Messages are written on a cross Thursday honoring Irma Garcia, a teacher who was killed in this week's elementary school shooting, in Uvalde, Texas.
Jae C. Hong
/
AP
Messages are written on a cross Thursday honoring Irma Garcia, a teacher who was killed in this week's elementary school shooting, in Uvalde, Texas.

Fourth-grade teacher Irma Garcia was killed in her Texas classroom on Tuesday, massacred along with her co-teacher and 19 students. Two days later, a family member says her brokenhearted husband died.

The motive for the massacre — the nation's deadliest school shooting since Newtown, Conn., almost a decade ago — remained under investigation, with authorities saying the 18-year-old gunman had no known criminal or mental health history.

The alleged shooter, Salvador Ramos, was inside the Robb Elementary School classroom in Uvalde for more than an hour before he was killed in a shootout, authorities said Thursday.

The rampage has rocked a country already reeling from gun violence, and the toll has continued to climb in Uvalde, a largely Latino town of some 16,000 people about 75 miles from the Mexican border.

Joe Garcia, 50, had dropped off flowers at his wife's memorial on Thursday morning, The New York Times reported. He "pretty much just fell over" after returning home and died of a heart attack, his nephew John Martinez told the newspaper.

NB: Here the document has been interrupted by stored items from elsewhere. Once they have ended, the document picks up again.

import Literature.MathematicalPhysics.QuantumFieldTheory.Balaban1983to89.B9Eq319QprimeLipschitz

/-!
# `Balaban1983to89.B9Eq319QprimeLipschitzTwoBackgrounds` — T. Bałaban, *Propagators for lattice gauge theories in a background field*, Commun.
# Math. Phys. **99** (1985) 389–434 [Balaban1985BackgroundPropagators] (3.19) p. 393 with (3.65) p. 403 and (3.79)–(3.81) p. 406; [Balaban1985Averaging]
# (9) p. 18: THE ONE-STEP AVERAGING `Q′(U)` OF GAUGE PARAMETERS IS LIPSCHITZ IN THE BACKGROUND BETWEEN TWO GENERAL BACKGROUNDS —
# `‖Q′(R)λ − Q′(R′)λ‖_∞ ≤ d(L−1)·δ·(1 + ε)^{d(L−1)}·‖λ‖_∞` for two transporter families `ε`-close to the identity and `δ`-close TO EACH OTHER

statement-level skeleton of published theorems with citation tags; proofs where landed; nothing here is a claim
about the Yang–Mills mass gap

PDF held: `paper:balaban1985-cmp99-background-propagators` (journal page = PDF page + 388); (3.19), (3.65), (3.79)–(3.81) through the verbatim
quotations of `B9Eq319QprimeLipschitz` (NE9 leaf-03 gen 57), whose architecture this file mirrors theorem by theorem.

CITATION HEADER (lean-in-tree rule 2026-08-18).  Audit cell `pub-balaban`, sub-cell `t4`, NE9 crux team (2): LEAF PROVER 04
(`b2b-balaban-t4-ne9-formalise-leaf-04` gen 73), question Q-leaf04-g73-1 to the (ρ′) author lineage `ne9-formalise-leaf-03` (journal
`CLAIMS.log` l.43044; first refusal theirs) — the TWO-BACKGROUND twin of (ρ′) `B9Eq319QprimeLipschitz` (flat base point), item (i) of the NE9
owner's census (journal l.42142: «two-general-fields Lipschitz needs two-background twins of (B)∕(ρ′)∕(δ_Q)»), the (ρ′) third; companion of
this lineage's `B9Eq379QLipschitzGeneral` ((δ_Q)) and `B9Eq373DerivativeRemainderTwoBackgrounds` ((B)).

THE PRINT (verbatim, as quoted in `B9Eq319QprimeLipschitz`).  [B9] (3.19) p. 393: *«(Q′(V)λ)(y) = Σ_{x∈B(y)} L^{−d}R(V(Γ_{y,x}))λ(x)»*; p. 403,
(3.65): *«Q′(U′U)G′²(U′U)Q′*(U′U) = Q′(U)G′²(U)Q′*(U) + F′₂(A)G′²(U′U)Q′*(U) + Q′(U)G′²(U′U)F′₂*(A) + …»* — print's perturbation `F′₂(A)` of
`Q′` between the GENERAL background `U` and `U′U`, `U′ = e^{iηA}`; [B7] (9) p. 18: *«U(Γ) = Π U(x_i, x_{i+1}), where the order of factors in the
product is the same as the order of bonds in Γ.»*

WHY THIS FILE (cell context).  (ρ′) compares `Q′(R)` with the FLAT `Q′(1)`; a chart of the NE9 chain Lipschitz between TWO GENERAL small-bond
backgrounds needs `‖Q′(U)λ − Q′(U′)λ‖_∞ ≤ ρ′(U,U′)‖λ‖_∞` with `ρ′ → 0` as `U → U′`.  Mechanism: telescoping along the contour as in (ρ′) §1, now
with TWO transporter families — `τ(b)w − τ′(b)w′ = (τ(b) − τ′(b))w + τ′(b)(w − w′)` bond after bond.

WHAT IS PROVED (sorry-free; no definition; [folklore] finite-lattice bookkeeping on the (ρ′) file's objects).
* §1 `norm_pathTr_cons_le` (`‖R(Γ)v‖ ≤ (1 + ε)^{|Γ|}‖v‖`), **`norm_pathTr_cons_sub_pathTr_le`** — TWO-FAMILY TELESCOPING: step transporters
  `ε`-close to the identity and `δ`-close to each other give `‖R(Γ)v − R′(Γ)v‖ ≤ |Γ|·δ·(1 + ε)^{|Γ|}·‖v‖`.
* §2 `norm_stepTransport_sub_stepTransport_le`; **`norm_QprimeLin_sub_QprimeLin_apply_le`** (pointwise block form, modulus
  `ρ′₂(ε, δ) := d(L−1)·δ·(1 + ε)^{d(L−1)}`), **`norm_QprimeLin_sub_QprimeLin_le`** (sup form), **`sum_norm_sq_QprimeLin_sub_QprimeLin_le`**
  (Hilbert currency, by the (ρ′) file's block Jensen and block partition).
* §3 **`norm_QprimeW_sub_QprimeW_le`** ∕ `_L2` ∕ **`sum_norm_sq_QprimeW_sub_QprimeW_le`** — the same for the owner's `QprimeW L m φ U` against
  `QprimeW L m φ U′` under the fibre letters `‖R(U(b))w − w‖, ‖R(U′(b))w − w‖ ≤ ε‖w‖`, `‖R(U(b))w − R(U′(b))w‖ ≤ δ‖w‖`.
* §4 `norm_conj_sub_conj_le_of_mem_U1` (`‖UXU⁻¹ − U′XU′⁻¹‖ ≤ 2‖U − U′‖·‖X‖` on `U1`), **`norm_QprimeAd_sub_QprimeAd_le_of_mem_U1`** — the printed
  instance on `𝔸`-valued gauge parameters at two `U1`-valued backgrounds: `‖U(b) − 1‖, ‖U′(b) − 1‖ ≤ ε_U`, `‖U(b) − U′(b)‖ ≤ δ_U` ⇒
  `‖Q′(U)λ − Q′(U′)λ‖_∞ ≤ d(L−1)·2δ_U·(1 + 2ε_U)^{d(L−1)}·‖λ‖_∞`.
MODEL / DECLARED READINGS.  (M1)–(M3) as `B9Eq319QprimeLipschitz`: one averaging step on the torus, sup norms = `Pi` norms, the `L²` norm (3.11)
only through `pi_norm_le_WL2_norm`; the closeness letters `ε`, `δ` DISPLAYED; finite-lattice modulus depending on `d`, `L`, `ε`, `δ` only, no
uniformity statement of (3.85)–(3.86) type.  (M4) at `R′ = 1` (`δ = ε`) §2 gives `d(L−1)·ε·(1+ε)^{d(L−1)}` = the (ρ′) file's linear MAJORANT
`rho_le` of its sharper `(1 + ε)^{d(L−1)} − 1` — the flat twin stays the better letter there.
HONEST SCOPE.  [folklore] telescoping; one displayed letter of a two-general-backgrounds chart of the NE9 chain, NOT that chart, NOT [B9] Thm 3.11,
NOT NE9; NOT summit progress (cell pub-balaban: NE9 NOT PRINTED ∕ NOT PROVED; «NE9 ⇐ the named binders»; spine PROVED 0∕9; rung (B)+1 on a finite
T⁴ — NOT infinite volume, NOT mass gap, NOT Clay).  NEW file importing `B9Eq319QprimeLipschitz` only (its `norm_pathTr_cons_sub_le`,
`length_contour_le`, `norm_stepTransport_sub_le`, `blockMean_norm_le`, `blockMean_norm_sq_le`, `sum_blockOf_sum`, `pi_norm_le_WL2_norm` REUSED BY
NAME); nothing of the leaf-03 ∕ NE9-owner lineages' files is modified.  Net new unproved facts: 0.
-/

noncomputable section
open scoped BigOperators
namespace Literature.MathematicalPhysics.QuantumFieldTheory.Balaban1983to89.B9Eq319QprimeLipschitzTwoBackgrounds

The Archdiocese of San Antonio and the Rushing-Estes-Knowles Mortuary confirmed Joe Garcia's death to The Associated Press. AP was unable to independently reach members of the Garcia family on Thursday.

Archbishop Gustavo García-Siller will hold a Mass on Thursday evening at Sacred Heart Church in Uvalde for the Garcia family and the wider community, the archdiocese said.

Married for 24 years, the couple shared four children. The oldest, Cristian, is serving in the Marine Corps as his brother, Jose, attended Texas State University. Their eldest daughter Lyliana is a high school sophomore, while her younger sister is a seventh grade student.

Martinez, the Garcias' nephew, told the Detroit Free Press that the family was struggling to grasp that while Garcia's son trained for combat, it was his mother who was shot to death.

"Stuff like this should not be happening in schools," he told the newspaper. "It's wrong. It's not OK."

The Garcias loved to barbecue, 48-year-old Irma wrote in an online letter to her students at Robb Elementary. Irma enjoyed listening to music and taking country cruises to Concan, a community along the Frio River about 25 miles north of Uvalde.

The school year, scheduled to end Thursday, was Irma's 23rd year of teaching — all of it at Robb Elementary School. She had been previously named the school's teacher of the year and was a 2019 recipient of the Trinity Prize for Excellence in Education from Trinity University.

"Mrs. Irma Garcia was my mentor when I began teaching," her colleague Allison McCullough wrote when Irma was named teacher of the year. "The wealth of knowledge and patience that she showed me was life changing."

For five years, Irma had co-taught with Eva Mireles, who also was killed.

"Welcome to the 4th grade! We have a wonderful year ahead of us!" Mireles wrote in an online letter to their incoming students last year.